Thomas Clerke was a Sunderland singer/songwriter and poet from the seventeenth and/or eighteenth century.

Thomas Clerke was said to be a “Gentleman of powerful convivial talents and the author of several spirited, and Anacreontic¹ songs” many of which are now attributed to others.

He was said to be always cheerful and an outgoing member of society.
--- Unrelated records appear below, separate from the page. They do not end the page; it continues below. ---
import Literature.AlgebraicGeometry.Frobenioids.ArithmeticFrobenioidDivisorTransport
import HarnessLib

/-!
# Frobenioids I, Theorem 6.4 (iii) at `C_{K/F}`: the Cor. 4.11 data of `Ψ' : (C₁^pf)^un-tr ⥲ (C₂^pf)^un-tr`
# and the perfected transport `θ_{A₁}` JOINTLY (row «T64iii-ARBITRARY-Ψ′», θ-side adapter for the knit)

Mochizuki, *The geometry of Frobenioids I: the general theory*, Kyushu J. Math. **62** (2008) 293–400, §6,
Thm. 6.4 (iii) pp. 114–115 ("the bijection `V(L₁) ⥲ Prime(Φ₁(L₁)) ⥲ Prime(Φ₂(L₂)) ⥲ V(L₂)` induced by
`(Ψ^pf)^un-tr` [cf. (i); Corollary 4.11, (iii)]"), Cor. 4.11 (ii)–(iv) pp. 91–92.
[cite: MochizukiFrdI2008, Thm. 6.4 (iii) p.114]

PROOF-ONLY companion (abc-iut-L1-d1 gen 4). `ArithmeticFrobenioidDivisorTransport.lean` (gen 3, p428043) states
the Cor. 4.11 (ii)–(iv) data `(Ψ'^Base, Ψ'^Φ, η')` of `Ψ'` (`exists_divisorTransport_pfUntr_arith`) and the
transport at an object `θ_{A₁} : Φ₁(L₁)^pf ⥲ Φ₂(L₂)^pf` (`exists_perfectedDivisorTransport_pfUntr_at_arith`) as two
SEPARATE existentials; the assembler of Thm. 6.4 (iii) for an arbitrary `Ψ'` (abc-iut-L1-t3) needs them
TOGETHER with the defining relation `θ_{A₁} = (η'_{A₁})^* ∘ Ψ'^Φ_{L₁}` — which is how `θ_{A₁}` is built. This
file states the JOINT package (`exists_divisorTransport_pfUntr_joint_arith`): one existential carrying
`Ψ'^Base` (its `1`-unique base square), `Ψ'^Φ` (natural along pull-backs), `η'`, `θ_{A₁}`, `Ψ'` preserving
Frobenius degrees, `Div(Ψ' φ) = η'^* Ψ'^Φ(Div φ)`, `θ_{A₁} m = η'_{A₁}^* (Ψ'^Φ_{L₁} m)` for ALL `m`, and
`θ_{A₁}(Div φ) = Div(Ψ' φ)`. No definitions; nothing here bears on [IUTchIII] Cor. 3.12.
-/

noncomputable section

namespace Literature.AlgebraicGeometry.Frobenioids

open CategoryTheory Opposite
open PreFrobenioid

section Arith

variable {F₁ : Type} [Field F₁] [NumberField F₁] {K₁ : Type} [Field K₁] [Algebra F₁ K₁] [IsGalois F₁ K₁]
variable {F₂ : Type} [Field F₂] [NumberField F₂] {K₂ : Type} [Field K₂] [Algebra F₂ K₂] [IsGalois F₂ K₂]

/-- **Cor. 4.11 (ii)–(iv) data of `Ψ' : (C_{K₁/F₁}^pf)^un-tr ⥲ (C_{K₂/F₂}^pf)^un-tr` JOINTLY with the transport
`θ_{A₁}` at an object** (Thm. 6.4 (iii), "`A₂ = (Ψ^pf)^un-tr(A₁)` [whose projection to `D_i` we denote by
`Spec(L_i)`] … the bijection … induced by [the equivalence] [cf. Corollary 4.11, (iii)]", p. 115): `Ψ'^Base`
with its `1`-unique base square, `η' : Base₂ ∘ Ψ' ≅ Ψ'^Base ∘ Base₁`, `Ψ'^Φ : Φ₁^pf ⥲ Φ₂^pf` over `Ψ'^Base`
natural along pull-backs, `Ψ'` preserving Frobenius degrees, `Div(Ψ' φ) = η'_A^* Ψ'^Φ(Div φ)`; and
`θ_{A₁} : Φ₁(L₁)^pf ⥲ Φ₂(L₂)^pf`, `L₁ := Base A₁`, `L₂ := Base (Ψ' A₁)`, DEFINED as `η'_{A₁}^* ∘ Ψ'^Φ_{L₁}` (clause
`hθE`) and hence carrying `Div(φ)` to `Div(Ψ' φ)` for every `φ : A₁ → B₁` (clause `hθdiv`).
[cite: MochizukiFrdI2008, Thm. 6.4 (iii) p.115] -/
theorem exists_divisorTransport_pfUntr_joint_arith
    (Ψ' : (PreFrobenioidData.ofFunctor _
        (PreFrobenioid.Perfection.ops (arithFrobenioid_isFrobenioid F₁ K₁)).toFunctor).Untr ≌
      (PreFrobenioidData.ofFunctor _
        (PreFrobenioid.Perfection.ops (arithFrobenioid_isFrobenioid F₂ K₂)).toFunctor).Untr)
    (A₁ : (PreFrobenioidData.ofFunctor _
      (PreFrobenioid.Perfection.ops (arithFrobenioid_isFrobenioid F₁ K₁)).toFunctor).Untr) :
    ∃ (ΨBase : FinSubextCat F₁ K₁ ⥤ FinSubextCat F₂ K₂)
      (E : (PreFrobenioidData.ofFunctor _ (untrFunctor (arith_pf_isFrobenioid F₁ K₁))).DivisorMonoidIsoOverBase
        (PreFrobenioidData.ofFunctor _ (untrFunctor (arith_pf_isFrobenioid F₂ K₂))) ΨBase)
      (η : Ψ'.functor ⋙ (PreFrobenioidData.ofFunctor _ (untrFunctor (arith_pf_isFrobenioid F₂ K₂))).base ≅
        (PreFrobenioidData.ofFunctor _ (untrFunctor (arith_pf_isFrobenioid F₁ K₁))).base ⋙ ΨBase)
      (θ : Perfection (Multiplicative (EffArithDivisor
          ((PreFrobenioidData.ofFunctor _ (untrFunctor (arith_pf_isFrobenioid F₁ K₁))).base.obj A₁).L)) ≃*
        Perfection (Multiplicative (EffArithDivisor
          ((PreFrobenioidData.ofFunctor _ (untrFunctor (arith_pf_isFrobenioid F₂ K₂))).base.obj
            (Ψ'.functor.obj A₁)).L))),
      PreFrobenioidData.OneUniqueSquare Ψ'.functor
          (PreFrobenioidData.ofFunctor _ (untrFunctor (arith_pf_isFrobenioid F₁ K₁))).base
          (PreFrobenioidData.ofFunctor _ (untrFunctor (arith_pf_isFrobenioid F₂ K₂))).base ΨBase ∧
        PreFrobenioidData.PreservesDegFr
          (PreFrobenioidData.ofFunctor _ (untrFunctor (arith_pf_isFrobenioid F₁ K₁)))
          (PreFrobenioidData.ofFunctor _ (untrFunctor (arith_pf_isFrobenioid F₂ K₂))) Ψ' ∧
        (∀ ⦃A B : (PreFrobenioidData.ofFunctor _
            (PreFrobenioid.Perfection.ops (arithFrobenioid_isFrobenioid F₁ K₁)).toFunctor).Untr⦄ (φ : A ⟶ B),
          (PreFrobenioidData.ofFunctor _ (untrFunctor (arith_pf_isFrobenioid F₂ K₂))).div (Ψ'.functor.map φ) =
            (PreFrobenioidData.ofFunctor _ (untrFunctor (arith_pf_isFrobenioid F₂ K₂))).pull (η.hom.app A)
              (E.iso ((PreFrobenioidData.ofFunctor _ (untrFunctor (arith_pf_isFrobenioid F₁ K₁))).base.obj A)
                ((PreFrobenioidData.ofFunctor _ (untrFunctor (arith_pf_isFrobenioid F₁ K₁))).div φ))) ∧
        (∀ ⦃X Y : FinSubextCat F₁ K₁⦄ (f : Y ⟶ X)
          (x : (PreFrobenioidData.ofFunctor _ (untrFunctor (arith_pf_isFrobenioid F₁ K₁))).Mon X),
          E.iso Y ((PreFrobenioidData.ofFunctor _ (untrFunctor (arith_pf_isFrobenioid F₁ K₁))).pull f x) =
            (PreFrobenioidData.ofFunctor _ (untrFunctor (arith_pf_isFrobenioid F₂ K₂))).pull (ΨBase.map f)
              (E.iso X x)) ∧
        (∀ m, θ m =
          (PreFrobenioidData.ofFunctor _ (untrFunctor (arith_pf_isFrobenioid F₂ K₂))).pull (η.hom.app A₁)
            (E.iso ((PreFrobenioidData.ofFunctor _ (untrFunctor (arith_pf_isFrobenioid F₁ K₁))).base.obj A₁) m)) ∧
        ∀ ⦃B₁ : (PreFrobenioidData.ofFunctor _
            (PreFrobenioid.Perfection.ops (arithFrobenioid_isFrobenioid F₁ K₁)).toFunctor).Untr⦄ (φ : A₁ ⟶ B₁),
          θ ((PreFrobenioidData.ofFunctor _ (untrFunctor (arith_pf_isFrobenioid F₁ K₁))).div φ) =
            (PreFrobenioidData.ofFunctor _ (untrFunctor (arith_pf_isFrobenioid F₂ K₂))).div (Ψ'.functor.map φ) := by
  have H := exists_divisorTransport_pfUntr_arith (F₁ := F₁) (K₁ := K₁) (F₂ := F₂) (K₂ := K₂) Ψ'
  obtain ⟨ΨBase, E, η, hsq, hdeg, hdiv, hnat⟩ := H
  let S₂ := PreFrobenioidData.ofFunctor _ (untrFunctor (arith_pf_isFrobenioid F₂ K₂))
  let P := S₂.base.obj (Ψ'.functor.obj A₁)
  let Q := ΨBase.obj ((PreFrobenioidData.ofFunctor _ (untrFunctor (arith_pf_isFrobenioid F₁ K₁))).base.obj A₁)
  let g : P ≅ Q := η.app A₁
  -- the pull-back along the isomorphism `η'_{A₁}` as a multiplicative equivalence (as in p428043)
  have h₁ : (S₂.pull g.inv).comp (S₂.pull g.hom) = MonoidHom.id _ := by
    refine MonoidHom.ext fun x => ?_
    rw [MonoidHom.comp_apply, ← S₂.pull_comp, Iso.inv_hom_id, S₂.pull_id]
    rfl
  have h₂ : (S₂.pull g.hom).comp (S₂.pull g.inv) = MonoidHom.id _ := by
    refine MonoidHom.ext fun x => ?_
    rw [MonoidHom.comp_apply, ← S₂.pull_comp, Iso.hom_inv_id, S₂.pull_id]
    rfl
  let e : S₂.Mon Q ≃* S₂.Mon P := MonoidHom.toMulEquiv (S₂.pull g.hom) (S₂.pull g.inv) h₁ h₂
  refine ⟨ΨBase, E, η,
    (E.iso ((PreFrobenioidData.ofFunctor _ (untrFunctor (arith_pf_isFrobenioid F₁ K₁))).base.obj A₁)).trans e,
    hsq, hdeg, hdiv, hnat, ?_, ?_⟩
  · -- `((E.iso _).trans e) m = e (E.iso _ m) = S₂.pull (η.app A₁).hom (E.iso _ m)`: all by `rfl`
    intro m
    rfl
  · intro B₁ φ
    exact (hdiv φ).symm

end Arith

end Literature.AlgebraicGeometry.Frobenioids

end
His works were poetical and full of ready wit and sparkling humour.

His works include :-
 Sons of the Wear
 Musical Club
 Ode to Silver Street
 Spottee – appears in The Bishoprick Garland by (Sir) Cuthbert Sharp and also A Beuk o’ Newcassell Sangs by Joseph Crawhall.
 ’Tis all that I desire (actual title unknown) – an extract of which appears in The Bishoprick Garland.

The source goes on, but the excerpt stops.